Sunday, January 17, 2016

Aragon vs. Anderson: The Time of The Doctor

Now that I have a few minutes free, I thought I'd go back to one of my great passions...bashing The Whorist (or as it's generally known, The Nerdist), in particular their Doctor Who reviews by one Kyle Anderson.

Mr. Anderson (now doesn't that sound sinister) in my view, has rarely if ever met a Doctor Who post-Rose story that he hasn't loved. I don't mean liked. I mean L-O-V-E-D, to where that particular episode is the Best Doctor Who Episode of All Time...until the next episode when THAT becomes the Best Doctor Who Episode of All Time. It's gotten to be almost a point of parody to see how Anderson rarely finds fault with a Doctor Who episode. I don't mean just to nitpick on a few things. I mean give a bona-fide negative review. Even I, someone who has been vociferous in my condemnation for many NuWho episodes, do admit when I see a good one (like Flatline or Mummy on the Orient Express). Anderson, however, will almost always find something to wax rhapsodic about, even on something as atrocious as In the Forest of the Night.

I was intrigued by this, so a little research was required. I went as far back as I could regarding Anderson's Doctor Who reviews, and the earliest one I could find was the Series/Season Six opener, The Impossible Astronaut. What I've done is taken Kyle Anderson's review verbatim, and offered my own 'translation' to the text to see what Anderson is, in my view, really saying. I also throw in my own thoughts as to what is being said.

I hope this will be a fun and informative journey into the strange mind of the Functioning Nerd.

I present Part 30 of The Nerdist as Whore: The Time of The Doctor. My 'translations' are in red.

That’s that, then, is it? The Doctor is gone, long live the Doctor. I’m sure “The Time of the Doctor” isn’t what most people thought it would be,

Most people thinking and hoping it be...good.

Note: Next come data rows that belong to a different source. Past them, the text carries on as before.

import Summits.ResolutionOfSingularities.KangarooAtlas.MizutaniSpreadOps
import Summits.ResolutionOfSingularities.KangarooAtlas.MizutaniDigitLemma
import Mathlib.Algebra.CharP.Defs
import HarnessLib

/-!
# Mizutani's conjecture `m(e) = 2p^e − 1` — SPREADING, II: truncation to the box and the profile inequality

Cell topic `Summits/ResolutionOfSingularities/KangarooAtlas` (pub-rosobs); namespace
`Summit.ResolutionOfSingularities.KangarooAtlas.Mizutani`.  Part of the Lean transcription of the
in-house note MIZUTANI-PROOF-g59 (AI-written, AI-audited; *AI review is weaker than expert review*; not a
resolution theorem).  Encloser-1 ARCH-e1 (S2), second half:

* `trunc q` — the `k`-linear truncation to the box `[0,q−1]^ι` (the relations `t_i^q = 0` of
  `k ⊗_L k = k[t]/(t^q)`), `coeff_trunc`;
* `trunc_opE` — in characteristic `p` with `q = p^e`, truncation commutes with `E_T` for `T` in the box:
  a monomial `X^M` outside the box only produces monomials outside the box, because `C(M,T₂) ≠ 0 (mod p)`
  forces `T₂ ≤_d M` digitwise (Lucas) and the subtraction `M − T₂` keeps the high digits
  (`pow_le_sub_of_not_dvd_choose`);
* **`eProfile_trunc_theta_le`** — `σ^{D'}_r (trunc (θ f)) ≤ σ^D_r (f)` for `r + 1 ≤ q`: the profile of the
  spread-and-truncated element (computed with the recombined operators) is dominated by the profile of `f`
  (MIZUTANI-PROOF-g59 §1.4 INVARIANCES / §5: `σ(A·ω) = σ(ω)`; only this inequality is used).

References: [Mizutani1973HironakaGroupSchemes] (Remark 2.10; in-house proof §1.4, §5); Lucas via Mathlib and
the cell's `MizutaniDigitLemma`.
-/

open MvPolynomial Literature.AlgebraicGeometry.Resolution

namespace Summit.ResolutionOfSingularities.KangarooAtlas.Mizutani

/-! ## Lucas: subtracting a digitwise-dominated number keeps the high digits -/

section Lucas

variable {p : ℕ} [hp : Fact p.Prime]

omit hp in
/-- Low digits of `m mod p^e` are those of `m`. [folklore] -/
theorem digit_mod_pow {m e l : ℕ} (hl : l < e) :
    DigitLemma.digit p (m % p ^ e) l = DigitLemma.digit p m l := by
  unfold DigitLemma.digit
  have hsplit : p ^ e = p ^ l * p ^ (e - l) := by rw [← pow_add]; congr 1; omega
  rw [hsplit, Nat.mod_mul_right_div_self, Nat.mod_mod_of_dvd]
  exact dvd_pow_self p (by omega)

/-- **No borrow in the high digits**: if `p ∤ C(m,t)` (i.e. `t ≤_d m`), `t < p^e ≤ m`, then
`p^e ≤ m − t`. [folklore] -/
theorem pow_le_sub_of_not_dvd_choose {m t e : ℕ} (h : ¬ p ∣ m.choose t) (ht : t < p ^ e)
    (hm : p ^ e ≤ m) : p ^ e ≤ m - t := by
  have hp2 : 2 ≤ p := hp.out.two_le
  have hd : DigitLemma.DigitLE p t m := (DigitLemma.digitLE_iff_not_dvd_choose t m).mpr h
  -- `t ≤_d (m mod p^e)`, hence `t ≤ m mod p^e`
  have hd' : DigitLemma.DigitLE p t (m % p ^ e) := by
    intro l
    by_cases hl : l < e
    · rw [digit_mod_pow hl]; exact hd l
    · push Not at hl
      rw [DigitLemma.digit_eq_zero_of_le hp2 ht hl]
      exact Nat.zero_le _
  have hle : t ≤ m % p ^ e := DigitLemma.le_of_digitLE hp2 hd'
  have hdm := Nat.div_add_mod m (p ^ e)
  have hdiv : 1 ≤ m / p ^ e := (Nat.one_le_div_iff (by positivity)).mpr hm
  have hmul : p ^ e * 1 ≤ p ^ e * (m / p ^ e) := Nat.mul_le_mul_left _ hdiv
  rw [mul_one] at hmul
  omega

omit hp in
/-- A non-vanishing multi-binomial in characteristic `p` has no factor divisible by `p`. [folklore] -/
theorem not_dvd_choose_of_mchoose_cast_ne_zero {ι : Type*} (k : Type*) [CommRing k] [CharP k p]
    {M T : ι →₀ ℕ} (h : (mchoose M T : k) ≠ 0) (l : ι) (hl : l ∈ T.support) :
    ¬ p ∣ (M l).choose (T l) := by
  classical
  intro hdvd
  apply h
  unfold mchoose
  rw [← Finset.mul_prod_erase _ _ hl, Nat.cast_mul, (CharP.cast_eq_zero_iff k p _).mpr hdvd, zero_mul]

/-- **Outside the box stays outside the box** (prime characteristic, `q = p^e`): if `X^M` is not in the box,
`T₂` is, and `C(M,T₂) ≠ 0` in `k`, then `X^{M−T₂}` is not in the box. [folklore] -/
theorem not_inBox_tsub {ι : Type*} (k : Type*) [CommRing k] [CharP k p] {e : ℕ} {M T₂ : ι →₀ ℕ}
    (hM : ¬ InBox (p ^ e) M) (hT₂ : InBox (p ^ e) T₂) (h : (mchoose M T₂ : k) ≠ 0) :
    ¬ InBox (p ^ e) (M - T₂) := by
  intro hbox
  apply hM
  intro l
  by_contra hl
  push Not at hl
  have hsub := hbox l
  rw [Finsupp.tsub_apply] at hsub
  by_cases hlT : l ∈ T₂.support
  · exact absurd hsub (not_lt.mpr (pow_le_sub_of_not_dvd_choose
      (not_dvd_choose_of_mchoose_cast_ne_zero k h l hlT) (hT₂ l) hl))
  · rw [Finsupp.notMem_support_iff.mp hlT, Nat.sub_zero] at hsub
    omega

end Lucas

/-! ## Truncation to the box -/

section Trunc

variable {ι : Type*} [Fintype ι] [DecidableEq ι] {k : Type*} [CommRing k]

/-- Decidability of the box predicate (finitely many coordinates). [folklore] -/
instance decidableInBox (q : ℕ) (M : ι →₀ ℕ) : Decidable (InBox q M) := by
  unfold InBox; infer_instance

/-- The summand of the truncation as an additive map of the coefficient. [folklore] -/
noncomputable def truncTerm (q : ℕ) (M : ι →₀ ℕ) : k →+ MvPolynomial ι k where
  toFun κ := if InBox q M then monomial M κ else 0
  map_zero' := by split_ifs <;> simp
  map_add' a b := by split_ifs <;> simp

/-- **Truncation to the box** `[0,q−1]^ι` (the relations `t_i^q = 0` of `k ⊗_L k`), a `k`-linear map.
[cite: Oda1983HironakaGroupSchemeII, §1 (p. 1166: the (δa)^λ, λ in the box, are a basis)] -/
noncomputable def trunc (q : ℕ) : MvPolynomial ι k →ₗ[k] MvPolynomial ι k where
  toFun f := ∑ M ∈ f.support, truncTerm q M (coeff M f)
  map_add' f g := by
    rw [sum_support_subset (truncTerm q) (f + g) (support_add (p := f) (q := g)),
      sum_support_subset (truncTerm q) f (Finset.subset_union_left (s₂ := g.support)),
      sum_support_subset (truncTerm q) g (Finset.subset_union_right (s₁ := f.support)),
      ← Finset.sum_add_distrib]
    exact Finset.sum_congr rfl fun M _ => by rw [coeff_add, map_add]
  map_smul' a f := by
    rw [sum_support_subset (truncTerm q) (a • f) (support_smul (f := f) (a := a)),
      RingHom.id_apply, Finset.smul_sum]
    refine Finset.sum_congr rfl fun M _ => ?_
    rw [coeff_smul]
    show (if InBox q M then _ else _) = a • (if InBox q M then _ else _)
    split_ifs <;> simp [smul_monomial]

/-- Truncation of a monomial. [folklore] -/
theorem trunc_monomial (q : ℕ) (M : ι →₀ ℕ) (κ : k) :
    trunc q (monomial M κ) = if InBox q M then monomial M κ else 0 := by
  show ∑ M' ∈ (monomial M κ).support, truncTerm q M' (coeff M' (monomial M κ)) = _
  rw [sum_support_subset (truncTerm q) _ (support_monomial_subset (s := M) (a := κ)),
    Finset.sum_singleton, coeff_monomial, if_pos rfl]
  rfl

/-- **Coefficients of the truncation.** [folklore] -/
theorem coeff_trunc (q : ℕ) (f : MvPolynomial ι k) (N : ι →₀ ℕ) :
    coeff N (trunc q f) = if InBox q N then coeff N f else 0 := by
  induction f using MvPolynomial.induction_on' with
  | monomial M κ =>
    rw [trunc_monomial]
    by_cases hMN : M = N
    · subst hMN
      by_cases hM : InBox q M
      · rw [if_pos hM, if_pos hM]
      · rw [if_neg hM, if_neg hM, coeff_zero]
    · have h1 : coeff N (monomial M κ) = 0 := by rw [coeff_monomial, if_neg hMN]
      rw [h1]
      by_cases hM : InBox q M
      · rw [if_pos hM, h1]; split_ifs <;> rfl
      · rw [if_neg hM, coeff_zero]; split_ifs <;> rfl
  | add f g hf hg =>
    rw [map_add, coeff_add, coeff_add, hf, hg]
    split_ifs <;> ring

/-- The truncation is supported in the box. [folklore] -/
theorem inBox_of_mem_support_trunc (q : ℕ) (f : MvPolynomial ι k) {N : ι →₀ ℕ}
    (hN : N ∈ (trunc q f).support) : InBox q N := by
  by_contra h
  rw [mem_support_iff, coeff_trunc, if_neg h] at hN
  exact hN rfl

/-- A box-supported polynomial is its own truncation. [folklore] -/
theorem trunc_eq_self {q : ℕ} {f : MvPolynomial ι k} (hf : ∀ M ∈ f.support, InBox q M) :
    trunc q f = f := by
  refine MvPolynomial.ext _ _ fun N => ?_
  rw [coeff_trunc]
  split_ifs with h
  · rfl
  · by_contra hne
    exact h (hf N (mem_support_iff.mpr (Ne.symm hne)))

/-- **Truncation commutes with `E_T` for `T` in the box** (prime characteristic, `q = p^e`).
[cite: Oda1983HironakaGroupSchemeII, §1 (p. 1166; the D^{(T)} ⊗ 1 act on k ⊗_L k = k[t]/(t^q))] -/
theorem trunc_opE {p e : ℕ} [Fact p.Prime] [CharP k p] (D : (ι →₀ ℕ) → k →+ k) {T : ι →₀ ℕ}
    (hT : InBox (p ^ e) T) (g : MvPolynomial ι k) :
    trunc (p ^ e) (opE D T g) = opE D T (trunc (p ^ e) g) := by
  induction g using MvPolynomial.induction_on' with
  | monomial M κ =>
    rw [opE_monomial, map_sum, trunc_monomial]
    by_cases hM : InBox (p ^ e) M
    · rw [if_pos hM, opE_monomial]
      refine Finset.sum_congr rfl fun x _ => ?_
      rw [trunc_monomial, if_pos]
      intro l
      rw [Finsupp.tsub_apply]
      exact lt_of_le_of_lt (Nat.sub_le _ _) (hM l)
    · rw [if_neg hM, opE_zero_right]
      refine Finset.sum_eq_zero fun x hx => ?_
      rw [trunc_monomial]
      split_ifs with hbox
      · -- then the binomial vanishes
        have hx' : x.1 + x.2 = T := Finset.HasAntidiagonal.mem_antidiagonal.mp hx
        have hT₂ : InBox (p ^ e) x.2 := fun l => by
          have : x.2 l ≤ T l := by rw [← hx']; exact Nat.le_add_left _ _
          exact lt_of_le_of_lt this (hT l)
        by_cases hmc : (mchoose M x.2 : k) = 0
        · rw [hmc, zero_mul, monomial_zero]
        · exact absurd hbox (not_inBox_tsub k hM hT₂ hmc)
      · rfl
  | add f g hf hg => rw [opE_add, map_add, map_add, opE_add, hf, hg]

end Trunc

/-! ## The profile inequality for spreading -/

section Profile

variable {ι : Type*} [Fintype ι] [DecidableEq ι] {k : Type*} [Field k] {p e : ℕ} [Fact p.Prime] [CharP k p]

/-- **SPREADING DOES NOT RAISE THE PROFILE** (encloser-1 ARCH-e1 (S2); MIZUTANI-PROOF-g59 §1.4/§5
"`σ(A·ω) = σ(ω)`", the inequality actually used): for `r + 1 ≤ q = p^e`,
`σ^{D'}_r (trunc (θ f)) ≤ σ^D_r (f)` where `D'` is the recombined family and the operators commute with a
subring of scalars containing `β`.
[cite: Mizutani1973HironakaGroupSchemes, Remark 2.10 (in-house proof §5, Thm D″ / profile invariance)] -/
theorem eProfile_trunc_theta_le (j i : ι) {β : k} (L : Subring k) (hβ : β ∈ L)
    (D : (ι →₀ ℕ) → k →+ k) (hDL : ∀ c ∈ L, ∀ T x, D T (c * x) = c * D T x) {r : ℕ}
    (hr : r + 1 ≤ p ^ e) (f : MvPolynomial ι k) :
    eProfile (recombD j i β D) r (trunc (p ^ e) (theta j i β f)) ≤ eProfile D r f := by
  have hle : eSpan (recombD j i β D) r (trunc (p ^ e) (theta j i β f)) ≤
      (eSpan D r f).map ((trunc (p ^ e)).comp (theta j i β).toLinearMap) := by
    unfold eSpan
    rw [Submodule.span_le]
    rintro g ⟨T, hT, rfl⟩
    have hTdeg : T.degree ≤ r := mem_degLE.mp (Finset.mem_coe.mp hT)
    have hTbox : InBox (p ^ e) T := fun l => by
      have := Finsupp.le_degree l T
      omega
    show opE (recombD j i β D) T (trunc (p ^ e) (theta j i β f)) ∈ _
    rw [← trunc_opE (recombD j i β D) hTbox, opE_theta j i L hβ D hDL, map_sum]
    refine Submodule.sum_mem _ fun T₁ hT₁ => ?_
    rw [C_mul', LinearMap.map_smul]
    refine Submodule.smul_mem _ _ (Submodule.mem_map_of_mem ?_)
    exact Submodule.subset_span ⟨T₁, Finset.mem_coe.mpr (mem_degLE.mpr ((mem_degLE.mp hT₁).trans hTdeg)), rfl⟩
  unfold eProfile
  haveI := eSpan_finite D r f
  exact (Submodule.finrank_mono hle).trans (Submodule.finrank_map_le _ _)

end Profile

end Summit.ResolutionOfSingularities.KangarooAtlas.Mizutani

and it might leave a percentage of fandom cold,

I put that percentage at 90-95%, or at least that percentage of fandom that has functioning brain cells and isn't satisfied with tripe (which would certainly exclude Kyle Anderson).

but from where I’m sitting, next to my mom’s Christmas tree after a festive and joyful day, I can’t think of a better way for the Eleventh Doctor to end his tenure that began a week shy of four years ago when a 20-something goofball checked in to see if he had all his appendages, if he was a girl, and if he was ginger.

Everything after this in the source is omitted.